- [Exercise description] Repeat the lines from the line with "mul_le_mul_of_nonneg_right (by linarith)" to the line with "obtain ⟨hN16, hkey⟩" in the listing below, keeping both end lines and adding nothing.

─── Exercise material ───

import Summits.Parity.GeneralizedHardyLittlewood.Theorems.LeeYangFibresCellParityLawModelDensityBounds
import Summits.Parity.GeneralizedHardyLittlewood.Theorems.LeeYangFibresAbsoluteUpgradeAnatomyAlong
import Summits.Parity.GeneralizedHardyLittlewood.Theorems.LeeYangFibresAbsoluteUpgradeQuantClipNumerics
import HarnessLib

/-!
# Route `LeeYangFibres`, crux `CellParityLawSaving` (stmt-Parity-18104), line `superpoly-band-same-atom`
# (payload slug `SketchIdeator3`): the registered stub `stub_densityAlong` — anatomy of the rough `Ω`-cells
# ALONG THE SCHEDULE in log-power currency

We prove the registered stub `stub_densityAlong` of the skeleton
`Cruxes/CellParityLawSaving/Lines/SketchIdeator3.lean`: for every `ε > 0` and all large `N`, with
`U = U(N) = slowDegree N = max 4 ⌊√(log log N)/2⌋` and `a_m = modelDensity N U m = A_m(N)/N`,
`A_m(N) = #{n ≤ N : P⁻(n) > N^{1/U}, Ω(n) = m}`,

* `a_m ≤ (log N)^ε / log N` for every `m`;
* `(log N)^{-ε} / log N ≤ a_m` for `1 ≤ m < U`;
* `a_m = 0` for `m ≥ U`.

How.  The landed anatomy along the schedule (`stub_anatomyAlong : AnatomyAlong`, file
`LeeYangFibresAbsoluteUpgradeAnatomyAlong.lean`) gives, for `1 ≤ m < U`,
`A_m(N) log N / N = I_m(U) (1 ± e^{-U²}/8)`, so `(7/8) I_m(U) ≤ a_m log N ≤ (9/8) I_m(U)` with
`I_m(U) = cellDensity (m-1) U`; the densities satisfy `1/(U^U)² ≤ I_m(U) ≤ U`
(`anatomyAlong_densityLower_nat`, `cellDensity_le_self`); and along the schedule `exp(4U²) ≤ log N`
(`quantClip_schedule`), so `(log N)^ε ≥ exp(4εU²) ≥ (2 U^U)² = 4 (U^U)²` as soon as `2 U^U ≤ exp(2εU²)`,
which holds for `U ≥ U₀(ε)` (`quantClip_powSelf_le_exp`).  Hence `a_m log N ≤ (9/8) U ≤ 4 (U^U)² ≤ (log N)^ε`
and `a_m log N ≥ (7/8)/(U^U)² ≥ (7/2) (log N)^{-ε} ≥ (log N)^{-ε}`.  The top cells `m ≥ U` vanish
(`modelDensity_eq_zero`), and the cell `m = 0` is empty (`Ω(n) = 0` forces `n = 1`, whose least prime
factor `1` is not `> N^{1/U} ≥ 1`).

Sources: K. Alladi, Quart. J. Math. Oxford (2) 33 (1982) 129–148 (cell asymptotics `A_m(N) ∼ I_m(u) N/log N`);
G. Tenenbaum, *Introduction to analytic and probabilistic number theory*, III.6.  No named fact is used: everything
is composed from landed tree theorems.
-/

noncomputable section

open scoped BigOperators Classical
open Finset Filter Literature.NumberTheory.Sieve
open Summit.Parity.GeneralizedHardyLittlewood.Cruxes.CellParityLaw.SectionAnnihilator
open Summit.Parity.GeneralizedHardyLittlewood.Cruxes.AbsoluteUpgrade.DipMarginRateExchange (slowDegree
  four_le_slowDegree quantClip_schedule AnatomyAlong stub_anatomyAlong)
open Summit.Parity.GeneralizedHardyLittlewood.Cruxes.ModelHyperbolicity.WindowChainTransport (cellDensity)
open Summit.Parity.GeneralizedHardyLittlewood.Theorems.ModelHyperbolicity.Negative (cell)

namespace Summit.Parity.GeneralizedHardyLittlewood.Cruxes.CellParityLawSaving.SuperPolyBand

open Summit.Parity.GeneralizedHardyLittlewood.Cruxes.AbsoluteUpgrade.DipMarginRateExchange
  (quantClip_powSelf_le_exp cellDensity_le_self anatomyAlong_densityLower_nat)
open Summit.Parity.GeneralizedHardyLittlewood.Cruxes.ModelHyperbolicity.WindowChainTransport (calc_nonneg)

namespace DensityAlongAux

/-- The model density is the model cell count over `N`: `a_m = A_m(N)/N` (definitional). -/
theorem modelDensity_eq_cell_div (N u m : ℕ) : modelDensity N u m = (cell u N m : ℝ) / N := rfl

/-- The cell `m = 0` is empty: `Ω(n) = 0` with `1 ≤ n` forces `n = 1`, and `P⁻(1) = 1` is not `> N^{1/u} ≥ 1`
(for `N ≥ 1`; for `N = 0` the range `[1, 0]` is empty). -/
theorem modelDensity_zero_right (N u : ℕ) : modelDensity N u 0 = 0 := by
  unfold modelDensity
  rw [Finset.card_eq_zero.mpr ?_, Nat.cast_zero, zero_div]
  refine Finset.filter_eq_empty_iff.mpr ?_
  rintro n hn ⟨hlt, hΩ⟩
  rw [Finset.mem_Icc] at hn
  rcases ArithmeticFunction.cardFactors_eq_zero_iff_eq_zero_or_one.mp hΩ with rfl | rfl
  · omega
  · have hN1 : (1 : ℝ) ≤ N := by exact_mod_cast hn.2
    have h1 : (1 : ℝ) ≤ (N : ℝ) ^ ((1 : ℝ) / u) := Real.one_le_rpow hN1 (by positivity)
    rw [Nat.minFac_one, Nat.cast_one] at hlt
    linarith

/-- **Schedule numerics for the density bounds.**  For `ε > 0` there is `N₀` such that for all `N ≥ N₀`:
`16 ≤ N`, and with `U = slowDegree N`, `4 (U^U)² ≤ (log N)^ε`
(`2 U^U ≤ exp(2εU²)` for `U ≥ U₀(ε)` by `quantClip_powSelf_le_exp`, squared, and `exp(4εU²) ≤ (log N)^ε` from
`exp(4U²) ≤ log N`, `quantClip_schedule`). -/
theorem schedule_numerics {ε : ℝ} (hε : 0 < ε) :
    ∃ N₀ : ℕ, ∀ N : ℕ, N₀ ≤ N →
      16 ≤ N ∧ 4 * (((slowDegree N : ℕ) : ℝ) ^ slowDegree N) ^ 2 ≤ Real.log N ^ ε := by
  obtain ⟨U₁, hU₁⟩ := quantClip_powSelf_le_exp (by positivity : 0 < 2 * ε) 0 2
  obtain ⟨N₀, hN₀⟩ := quantClip_schedule U₁
  refine ⟨N₀, fun N hN => ?_⟩
  obtain ⟨hU₁U, hN16, hexp, -⟩ := hN₀ N hN
  refine ⟨hN16, ?_⟩
  set U : ℕ := slowDegree N with hU
  have hpow : 2 * (U : ℝ) ^ U ≤ Real.exp (2 * ε * (U : ℝ) ^ 2) := by simpa using hU₁ U hU₁U
  have h1 : (2 * (U : ℝ) ^ U) ^ 2 ≤ Real.exp (2 * ε * (U : ℝ) ^ 2) ^ 2 :=
    pow_le_pow_left₀ (by positivity) hpow 2
  have h2 : Real.exp (2 * ε * (U : ℝ) ^ 2) ^ 2 = Real.exp (4 * (U : ℝ) ^ 2 * ε) := by
    rw [sq, ← Real.exp_add]; congr 1; ring
  have h3 : Real.exp (4 * (U : ℝ) ^ 2 * ε) ≤ Real.log N ^ ε := by
    rw [Real.exp_mul]; exact Real.rpow_le_rpow (Real.exp_pos _).le hexp hε.le
  calc 4 * ((U : ℝ) ^ U) ^ 2 = (2 * (U : ℝ) ^ U) ^ 2 := by ring
    _ ≤ Real.exp (2 * ε * (U : ℝ) ^ 2) ^ 2 := h1
    _ = Real.exp (4 * (U : ℝ) ^ 2 * ε) := h2
    _ ≤ Real.log N ^ ε := h3

/-- **Two-sided anatomy in the form used here.**  If `AnatomyAlong`'s inequality holds at `(N, m)` then
`(7/8) I_m(U) ≤ a_m log N ≤ (9/8) I_m(U)` (`e^{-U²} ≤ 1`). -/
theorem anatomy_two_sided {N m : ℕ}
    (h : |(cell (slowDegree N) N m : ℝ) * Real.log N / N - cellDensity (m - 1) (slowDegree N)| ≤
      Real.exp (-((slowDegree N : ℝ) ^ 2)) / 8 * cellDensity (m - 1) (slowDegree N)) :
    7 / 8 * cellDensity (m - 1) (slowDegree N) ≤ modelDensity N (slowDegree N) m * Real.log N ∧
      modelDensity N (slowDegree N) m * Real.log N ≤ 9 / 8 * cellDensity (m - 1) (slowDegree N) := by
  set I : ℝ := cellDensity (m - 1) (slowDegree N) with hI
  have hI0 : 0 ≤ I := calc_nonneg _ _
  have he1 : Real.exp (-((slowDegree N : ℝ) ^ 2)) ≤ 1 :=
    Real.exp_le_one_iff.mpr (neg_nonpos.mpr (sq_nonneg _))
  have he : Real.exp (-((slowDegree N : ℝ) ^ 2)) / 8 * I ≤ 1 / 8 * I :=
    mul_le_mul_of_nonneg_right (by linarith) hI0
  have heq : modelDensity N (slowDegree N) m * Real.log N =
      (cell (slowDegree N) N m : ℝ) * Real.log N / N := by
    rw [modelDensity_eq_cell_div]; ring
  obtain ⟨hlo, hhi⟩ := abs_le.mp h
  rw [heq]
  constructor <;> linarith

end DensityAlongAux

open DensityAlongAux in
/-- **Stub `stub_densityAlong` (registered): anatomy of the rough `Ω`-cells ALONG THE SCHEDULE in log-power
currency.**  For every `ε > 0` and all large `N`, with `U = slowDegree N`: `a_m ≤ (log N)^ε/log N` for all `m`,
`(log N)^{-ε}/log N ≤ a_m` for `1 ≤ m < U`, and `a_m = 0` for `m ≥ U` (from `stub_anatomyAlong`,
`1/(U^U)² ≤ I_m(U) ≤ U`, `4 (U^U)² ≤ (log N)^ε` along the schedule, and the emptiness of the top cells and of
the cell `m = 0`).  The statement is written on one line, verbatim as registered. -/
theorem stub_densityAlong : ∀ ε : ℝ, 0 < ε → ∃ N₀ : ℕ, ∀ N : ℕ, N₀ ≤ N → (∀ m : ℕ, modelDensity N (slowDegree N) m ≤ Real.log N ^ ε / Real.log N) ∧ (∀ m : ℕ, 1 ≤ m → m < slowDegree N → Real.log N ^ (-ε) / Real.log N ≤ modelDensity N (slowDegree N) m) ∧ (∀ m : ℕ, slowDegree N ≤ m → modelDensity N (slowDegree N) m = 0) := by
  intro ε hε
  obtain ⟨N₁, hN₁⟩ := stub_anatomyAlong
  obtain ⟨N₂, hN₂⟩ := schedule_numerics hε
  refine ⟨max N₁ N₂, fun N hN => ?_⟩
  have hA := hN₁ N (le_of_max_le_left hN)
  obtain ⟨hN16, hkey⟩ := hN₂ N (le_of_max_le_right hN)
  set U : ℕ := slowDegree N with hU
  have hU4 : 4 ≤ U := four_le_slowDegree N
  have hU1 : 1 ≤ U := le_trans (by norm_num) hU4
  have hU1' : (1 : ℝ) ≤ U := by exact_mod_cast hU1
  have hN16' : (16 : ℝ) ≤ N := by exact_mod_cast hN16
  have hLpos : 0 < Real.log N := Real.log_pos (by linarith)
  have hLε0 : 0 ≤ Real.log N ^ ε := Real.rpow_nonneg hLpos.le ε
  -- `P = (U^U)²`: `1/P ≤ I_m(U)`, `U ≤ P`, `4P ≤ (log N)^ε`
  set P : ℝ := ((U : ℝ) ^ U) ^ 2 with hP
  have hP0 : 0 < P := by positivity
  have hUP : (U : ℝ) ≤ P := by
    have h1 : (U : ℝ) ^ 1 ≤ (U : ℝ) ^ (U * 2) := pow_le_pow_right₀ hU1' (by omega)
    rw [pow_one] at h1
    rw [hP, ← pow_mul]; exact h1
  have hLεP : 4 * P ≤ Real.log N ^ ε := hkey
  -- the top cells
  have htop : ∀ m : ℕ, U ≤ m → modelDensity N U m = 0 := fun m hm => modelDensity_eq_zero hU1 hm
  refine ⟨fun m => ?_, fun m hm1 hmU => ?_, htop⟩
  · -- upper bound
    rcases Nat.eq_zero_or_pos m with rfl | hm1
    · rw [modelDensity_zero_right]; exact div_nonneg hLε0 hLpos.le
    rcases le_or_gt U m with hmU | hmU
    · rw [htop m hmU]; exact div_nonneg hLε0 hLpos.le
    have hm1' : 1 ≤ m := hm1
    obtain ⟨-, hhi⟩ := anatomy_two_sided (hA m hm1' hmU)
    have hIU : cellDensity (m - 1) (U : ℝ) ≤ U := cellDensity_le_self _ hU1'
    rw [le_div_iff₀ hLpos]
    calc modelDensity N U m * Real.log N ≤ 9 / 8 * cellDensity (m - 1) (U : ℝ) := hhi
      _ ≤ 9 / 8 * U := by linarith
      _ ≤ 4 * P := by linarith
      _ ≤ Real.log N ^ ε := hLεP
  · -- lower bound on the bulk
    obtain ⟨hlo, -⟩ := anatomy_two_sided (hA m hm1 hmU)
    have hlow : 1 / P ≤ cellDensity (m - 1) (U : ℝ) :=
      anatomyAlong_densityLower_nat (by omega : (m - 1) + 2 ≤ U)
    rw [Real.rpow_neg hLpos.le, div_le_iff₀ hLpos]
    have h4P : 0 < 4 * P := by positivity
    calc (Real.log N ^ ε)⁻¹ ≤ (4 * P)⁻¹ := inv_anti₀ h4P hLεP
      _ = 1 / 4 * (1 / P) := by field_simp
      _ ≤ 1 / 4 * cellDensity (m - 1) (U : ℝ) := by linarith
      _ ≤ 7 / 8 * cellDensity (m - 1) (U : ℝ) := by linarith [calc_nonneg (m - 1) (U : ℝ)]
      _ ≤ modelDensity N U m * Real.log N := hlo

end Summit.Parity.GeneralizedHardyLittlewood.Cruxes.CellParityLawSaving.SuperPolyBand

end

───

- [Result]
    mul_le_mul_of_nonneg_right (by linarith) hI0
  have heq : modelDensity N (slowDegree N) m * Real.log N =
      (cell (slowDegree N) N m : ℝ) * Real.log N / N := by
    rw [modelDensity_eq_cell_div]; ring
  obtain ⟨hlo, hhi⟩ := abs_le.mp h
  rw [heq]
  constructor <;> linarith

end DensityAlongAux

open DensityAlongAux in
/-- **Stub `stub_densityAlong` (registered): anatomy of the rough `Ω`-cells ALONG THE SCHEDULE in log-power
currency.**  For every `ε > 0` and all large `N`, with `U = slowDegree N`: `a_m ≤ (log N)^ε/log N` for all `m`,
`(log N)^{-ε}/log N ≤ a_m` for `1 ≤ m < U`, and `a_m = 0` for `m ≥ U` (from `stub_anatomyAlong`,
`1/(U^U)² ≤ I_m(U) ≤ U`, `4 (U^U)² ≤ (log N)^ε` along the schedule, and the emptiness of the top cells and of
the cell `m = 0`).  The statement is written on one line, verbatim as registered. -/
theorem stub_densityAlong : ∀ ε : ℝ, 0 < ε → ∃ N₀ : ℕ, ∀ N : ℕ, N₀ ≤ N → (∀ m : ℕ, modelDensity N (slowDegree N) m ≤ Real.log N ^ ε / Real.log N) ∧ (∀ m : ℕ, 1 ≤ m → m < slowDegree N → Real.log N ^ (-ε) / Real.log N ≤ modelDensity N (slowDegree N) m) ∧ (∀ m : ℕ, slowDegree N ≤ m → modelDensity N (slowDegree N) m = 0) := by
  intro ε hε
  obtain ⟨N₁, hN₁⟩ := stub_anatomyAlong
  obtain ⟨N₂, hN₂⟩ := schedule_numerics hε
  refine ⟨max N₁ N₂, fun N hN => ?_⟩
  have hA := hN₁ N (le_of_max_le_left hN)
  obtain ⟨hN16, hkey⟩ := hN₂ N (le_of_max_le_right hN)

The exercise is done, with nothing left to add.